Before nodding in agreement with this conclusion, let’s look at the output of the garbage collection log from the same JVM startup collection. Obviously -xx: + PrintGCDetails tells us a different and more detailed story:

Based on this information, we can see that after 12 Minor GC’s, things start to look a little different. Instead of running Full GC twice, the difference is that a single GC runs twice in different phases of the permanent generation:

The initial tagging phase took 0.0041705 seconds or about 4ms. This phase pauses the “stop-the-world” event, stops all application threads, and then begins marking.

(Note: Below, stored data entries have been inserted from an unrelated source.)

import Literature.Probability.LatticeModels.PlaneRotatorPoissonCurrents
import Literature.Probability.LatticeModels.RivasseauDigraphLemma
import Literature.Probability.LatticeModels.PlaneRotatorLiebRivasseauInequality
import HarnessLib

/-!
# Plane-rotator character integrals as series over `ℕ`-currents with real Poisson weights

Topic `Literature/Probability/LatticeModels`. Real, `ℕ`-indexed form of the double Poisson-current expansion of
`PlaneRotatorPoissonCurrents.lean` (E. H. Lieb, Comm. Math. Phys. 77 (1980) 127–135 [Lieb1980], p. 133: "expanded
in a power series in `β` … directed graphs"): for pair couplings `J : V × V → ℝ` on ordered pairs,

* `poissonWeight J T = ∏ₐ (Jₐ/2)^{Tₐ}/Tₐ!` — the weight of an `ℕ`-current `T : (V×V)×Bool → ℕ` (`Tₐ` arrows on the
  slot `a`; `poissonWeight_nonneg` for `J ≥ 0`); `Balances k T` — the valence constraint against integer vertex
  exponents `k` (`k_v + (arrows of T into v) − (arrows out of v) = 0`);
* `integral_monomialChar_mul_ginibreWeight_eq_tsum` / `integral_cosDiff_mul_ginibreWeight_eq_tsum` /
  `integral_ginibreWeight_eq_tsum_poissonWeight` — `∫ cos(θ_x − θ_y) e^{∑ J cos} dθ = ∑_{T balancing δ_y − δ_x} W_J(T)`
  and `∫ e^{∑ J cos} dθ = ∑_{T balancing 0} W_J(T)` (series over `ℕ`-currents; `tsum_int_eq_tsum_nat`);
* `summable_poissonWeight` — summability of the constrained weights (`J ≥ 0`);
* `poissonWeight_mul_poissonWeight_sub` — the slotwise binomial identity `W(n) W(T−n) = W(T) ∏ₐ C(Tₐ, nₐ)` behind
  the regrouping of a product of two expansions by total multiplicity (Lieb p. 133 / Rivasseau's subgraph counts);
* `exponent_natCast_eq_mval` — the exponent of an `ℕ`-current is Rivasseau's multiplicity valence
  (`RivasseauDigraphLemma.lean`) with heads `arrowHead` and tails `arrowTail`.

These are Step B(2,4,5) of the tree's plan to discharge the named fact `PlaneRotator.LiebRivasseauInequality`
(cell `pub/hubbard-tc`, INTERLAYER-v0.1.md §14); the assembly (products of the series, regrouping by
`T = n₁ + n₂`, Rivasseau's lemma termwise) is the remaining step.
-/

noncomputable section

open MeasureTheory Filter Finset
open scoped Topology BigOperators Nat

namespace Literature.Probability.LatticeModels

namespace PlaneRotator

variable {V : Type} [Fintype V] [DecidableEq V]

/-! ### Real Poisson weights of `ℕ`-currents -/

/-- The Poisson weight `∏ₐ (Jₐ/2)^{Tₐ}/Tₐ!` of an `ℕ`-current `T` (slot `a = (p, dir)` carries the coupling `J p`).
[cite: Lieb1980, p. 133 (power series in β)] -/
def poissonWeight (J : V × V → ℝ) (T : (V × V) × Bool → ℕ) : ℝ :=
  ∏ a, (J a.1 / 2) ^ (T a) / ((T a)! : ℝ)

/-- The valence constraint of an `ℕ`-current against integer vertex exponents `k`. [cite: Lieb1980, p. 133] -/
def Balances (k : V → ℤ) (T : (V × V) × Bool → ℕ) : Prop :=
  ∀ v, k v + exponent (fun a => (T a : ℤ)) v = 0

/-- `Balances k T` is decidable (a finite conjunction of integer equalities). [folklore] -/
instance instDecidableBalances (k : V → ℤ) (T : (V × V) × Bool → ℕ) : Decidable (Balances k T) := by
  unfold Balances; infer_instance

omit [DecidableEq V] in
/-- The Poisson weight is non-negative for `J ≥ 0`. [cite: Lieb1980, p. 133 (power series in β)] -/
theorem poissonWeight_nonneg {J : V × V → ℝ} (hJ : ∀ p, 0 ≤ J p) (T : (V × V) × Bool → ℕ) :
    0 ≤ poissonWeight J T :=
  Finset.prod_nonneg fun a _ => div_nonneg (pow_nonneg (by linarith [hJ a.1]) _) (Nat.cast_nonneg _)

omit [DecidableEq V] in
/-- The complex Poisson coefficients of an `ℕ`-current multiply to the real Poisson weight. [cite: Lieb1980, p. 133 (power series in β)] -/
theorem prod_poissonCoeff_natCast (J : V × V → ℝ) (T : (V × V) × Bool → ℕ) :
    ∏ a, poissonCoeff (J a.1) (T a : ℤ) = ((poissonWeight J T : ℝ) : ℂ) := by
  unfold poissonWeight
  push_cast
  refine Finset.prod_congr rfl fun a _ => ?_
  rw [poissonCoeff_natCast]
  push_cast
  ring

omit [DecidableEq V] in
/-- A product of Poisson coefficients vanishes as soon as one index is negative. [cite: Lieb1980, p. 133 (power series in β)] -/
theorem prod_poissonCoeff_eq_zero_of_neg (J : V × V → ℝ) {n : (V × V) × Bool → ℤ} {a : (V × V) × Bool}
    (ha : n a < 0) : ∏ b, poissonCoeff (J b.1) (n b) = 0 :=
  Finset.prod_eq_zero (Finset.mem_univ a) (poissonCoeff_of_neg _ ha)

/-- `ℕ`-currents are the non-negative `ℤ`-currents. [folklore] -/
def natCurrentEquiv (ι : Type*) : (ι → ℕ) ≃ ({n : ι → ℤ | ∀ a, 0 ≤ n a} : Set (ι → ℤ)) where
  toFun T := ⟨fun a => (T a : ℤ), fun a => Int.natCast_nonneg _⟩
  invFun n := fun a => (n.1 a).toNat
  left_inv T := funext fun a => by simp
  right_inv n := Subtype.ext (funext fun a => Int.toNat_of_nonneg (n.2 a))

/-- A series over `ℤ`-currents supported on the non-negative cone is a series over `ℕ`-currents. [folklore] -/
private theorem tsum_int_eq_tsum_nat {ι : Type*} {f : (ι → ℤ) → ℂ} (hf : ∀ n : ι → ℤ, (∃ a, n a < 0) → f n = 0) :
    ∑' n, f n = ∑' T : ι → ℕ, f (fun a => (T a : ℤ)) := by
  have hsupp : Function.support f ⊆ ({n : ι → ℤ | ∀ a, 0 ≤ n a} : Set (ι → ℤ)) := by
    intro n hn
    by_contra h
    simp only [Set.mem_setOf_eq, not_forall, not_le] at h
    exact hn (hf n h)
  rw [← tsum_subtype_eq_of_support_subset hsupp]
  exact (Equiv.tsum_eq (natCurrentEquiv ι) (fun x => f x.1)).symm

variable [MeasurableSpace Circle] [BorelSpace Circle]

/-- **Expansion in `ℕ`-currents (complex form).** For any `J` and integer exponents `k`:
`∫ (∏_v θ_v^{k_v}) e^{∑ J cos} dθ = ∑_{T : ℕ-currents balancing k} W_J(T)`. [cite: Lieb1980, p. 133 (power series in β; directed graphs)] -/
theorem integral_monomialChar_mul_ginibreWeight_eq_tsum (J : V × V → ℝ) (k : V → ℤ) :
    ∫ θ, ((monomialChar k θ : Circle) : ℂ) * (ginibreWeight (pairChars V) J θ : ℂ) ∂torusHaar V =
      ∑' T : (V × V) × Bool → ℕ, if Balances k T then ((poissonWeight J T : ℝ) : ℂ) else 0 := by
  rw [integral_coe_char_mul_ginibreWeight_eq_tsum_poisson J (monomialChar k)]
  rw [tsum_int_eq_tsum_nat]
  · refine tsum_congr fun T => ?_
    have hiff := twistChar_poissonChars_eq_one_iff k (fun a => (T a : ℤ))
    by_cases hB : Balances k T
    · rw [if_pos (hiff.2 hB), if_pos hB, prod_poissonCoeff_natCast]
    · rw [if_neg (fun h => hB (hiff.1 h)), if_neg hB]
  · rintro n ⟨a, ha⟩
    split_ifs
    · exact prod_poissonCoeff_eq_zero_of_neg J ha
    · rfl

/-- **Two-point numerator as a series over `ℕ`-currents.** `∫ cos(θ_x − θ_y)·e^{∑J cos} dθ = ∑_{T : ℕ-currents balancing δ_y − δ_x} W_J(T)`. [cite: Lieb1980, p. 133 (power series in β; directed graphs)] -/
theorem integral_cosDiff_mul_ginibreWeight_eq_tsum (J : V × V → ℝ) (x y : V) :
    ∫ θ, cosDiff x y θ * ginibreWeight (pairChars V) J θ ∂torusHaar V =
      ∑' T : (V × V) × Bool → ℕ,
        if Balances ((Pi.single y (1 : ℤ) : V → ℤ) - Pi.single x 1) T then poissonWeight J T else 0 := by
  set k : V → ℤ := (Pi.single y (1 : ℤ) : V → ℤ) - Pi.single x 1 with hk
  have hC := integral_monomialChar_mul_ginibreWeight_eq_tsum J k
  rw [← diffChar_eq_monomialChar] at hC
  -- the complex series is the real series
  have hsum : (∑' T : (V × V) × Bool → ℕ, if Balances k T then ((poissonWeight J T : ℝ) : ℂ) else 0) =
      (((∑' T : (V × V) × Bool → ℕ, if Balances k T then poissonWeight J T else 0 : ℝ)) : ℂ) := by
    rw [Complex.ofReal_tsum]
    refine tsum_congr fun T => ?_
    split_ifs <;> simp
  rw [hsum] at hC
  -- real parts
  have hint : Integrable (fun θ => ((diffChar x y θ : Circle) : ℂ) * (ginibreWeight (pairChars V) J θ : ℂ))
      (torusHaar V) :=
    integrable_torusHaar_of_continuous ((continuous_subtype_val.comp (diffChar x y).continuous).mul
      (Complex.continuous_ofReal.comp (continuous_ginibreWeight _ _)))
  have hre := integral_re hint
  rw [hC] at hre
  simp only [RCLike.re_to_complex, Complex.ofReal_re] at hre
  rw [← hre]
  refine integral_congr_ae (ae_of_all _ fun θ => ?_)
  dsimp only
  rw [Complex.mul_re, Complex.ofReal_re, Complex.ofReal_im, mul_zero, sub_zero, cosDiff_eq_reChar]
  rfl

/-- **Partition function as a series over `ℕ`-currents.** `∫ e^{∑J cos} dθ = ∑_{T balancing 0} W_J(T)`. [cite: Lieb1980, p. 133 (power series in β; directed graphs)] -/
theorem integral_ginibreWeight_eq_tsum_poissonWeight (J : V × V → ℝ) [Nonempty V] :
    ∫ θ, ginibreWeight (pairChars V) J θ ∂torusHaar V =
      ∑' T : (V × V) × Bool → ℕ, if Balances 0 T then poissonWeight J T else 0 := by
  obtain ⟨x⟩ := ‹Nonempty V›
  have h := integral_cosDiff_mul_ginibreWeight_eq_tsum J x x
  rw [sub_self] at h
  rw [← h]
  refine integral_congr_ae (ae_of_all _ fun θ => ?_)
  have h1 : cosDiff x x θ = 1 := by
    rw [cosDiff, ← Complex.normSq_eq_conj_mul_self, Complex.ofReal_re, Circle.normSq_coe]
  dsimp only
  rw [h1, one_mul]

omit [MeasurableSpace Circle] [BorelSpace Circle] in
/-- Summability of the constrained Poisson weights (`J ≥ 0`). [cite: Lieb1980, p. 133 (power series in β)] -/
theorem summable_poissonWeight {J : V × V → ℝ} (hJ : ∀ p, 0 ≤ J p) (P : ((V × V) × Bool → ℕ) → Prop)
    [DecidablePred P] : Summable fun T : (V × V) × Bool → ℕ => if P T then poissonWeight J T else 0 := by
  classical
  -- the unconstrained weights are summable: restriction of the `ℤ`-indexed absolutely summable coefficients
  have hZ : Summable fun n : (V × V) × Bool → ℤ => ∏ a, ‖poissonCoeff (J a.1) (n a)‖ :=
    summable_prod_norm fun a => summable_norm_poissonCoeff (J a.1)
  have hinj : Function.Injective fun (T : (V × V) × Bool → ℕ) (a : (V × V) × Bool) => (T a : ℤ) :=
    fun T T' h => funext fun a => by
      have h' : (T a : ℤ) = (T' a : ℤ) := congrFun h a
      exact_mod_cast h'
  have hN := hZ.comp_injective hinj
  have hW : ∀ T : (V × V) × Bool → ℕ, (∏ a, ‖poissonCoeff (J a.1) ((T a : ℕ) : ℤ)‖) = poissonWeight J T := by
    intro T
    rw [← Complex.norm_prod, prod_poissonCoeff_natCast, Complex.norm_real, Real.norm_of_nonneg (poissonWeight_nonneg hJ T)]
  refine Summable.of_nonneg_of_le (fun T => ?_) (fun T => ?_) (hN.congr fun T => hW T)
  · split_ifs; exacts [poissonWeight_nonneg hJ T, le_rfl]
  · split_ifs; exacts [le_rfl, poissonWeight_nonneg hJ T]

omit [DecidableEq V] [MeasurableSpace Circle] [BorelSpace Circle] in
/-- **Slotwise binomial identity** `W(n) W(T − n) = W(T) ∏ₐ C(Tₐ, nₐ)` for `n ≤ T`: two independent Poisson
currents with total `T` are `∏ C(Tₐ, nₐ)` ways of choosing a sub-multiset of `T` distinguishable arrows (the
regrouping behind Lieb's "subgraphs of G"). [cite: Lieb1980, p. 133 (subgraphs (subsets of edges) of the directed graph)] -/
theorem poissonWeight_mul_poissonWeight_sub (J : V × V → ℝ) {T n : (V × V) × Bool → ℕ} (hn : n ≤ T) :
    poissonWeight J n * poissonWeight J (T - n) = poissonWeight J T * ∏ a, ((T a).choose (n a) : ℝ) := by
  unfold poissonWeight
  rw [← Finset.prod_mul_distrib, ← Finset.prod_mul_distrib]
  refine Finset.prod_congr rfl fun a _ => ?_
  have hle : n a ≤ T a := hn a
  rw [Pi.sub_apply]
  have hfac : ((T a).choose (n a) : ℝ) * ((n a)! : ℝ) * ((T a - n a)! : ℝ) = ((T a)! : ℝ) := by
    exact_mod_cast Nat.choose_mul_factorial_mul_factorial hle
  have h1 : ((n a)! : ℝ) ≠ 0 := by positivity
  have h2 : ((T a - n a)! : ℝ) ≠ 0 := by positivity
  have h3 : ((T a)! : ℝ) ≠ 0 := by positivity
  rw [div_mul_div_comm, ← pow_add, Nat.add_sub_cancel' hle, div_mul_eq_mul_div, div_eq_div_iff (mul_ne_zero h1 h2) h3,
    ← hfac]
  ring

omit [MeasurableSpace Circle] [BorelSpace Circle] in
/-- The exponent of an `ℕ`-current (arrows in minus arrows out, `PlaneRotatorPoissonCurrents.exponent`) is
Rivasseau's multiplicity valence `Rivasseau.mval` with heads `arrowHead` and tails `arrowTail`. [cite: Rivasseau1980, Lemma (p. 146) (valence = arrows in minus arrows out)] -/
theorem exponent_natCast_eq_mval (T : (V × V) × Bool → ℕ) (v : V) :
    exponent (fun a => (T a : ℤ)) v = Rivasseau.mval arrowHead arrowTail T v := by
  simp only [exponent, Rivasseau.mval, Finset.sum_filter, ← Finset.sum_sub_distrib]
  refine Finset.sum_congr rfl fun a _ => ?_
  by_cases h1 : arrowHead a = v <;> by_cases h2 : arrowTail a = v <;>
    simp [h1, h2, eq_comm (a := v)]

end PlaneRotator

end Literature.Probability.LatticeModels

end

The marking and cleaning phases are performed in parallel. These are parallel to the application threads. In the final Remark phase, 0.0462010 seconds were spent about 46ms. This phase suspends all events again. Perform cleanup operations in parallel. As the name suggests, this phase is also parallel and does not stop other threads.

So, as we can see from the garbage collection log, it’s actually just a Major GC to clean up the old chronospace, not a Full GC twice.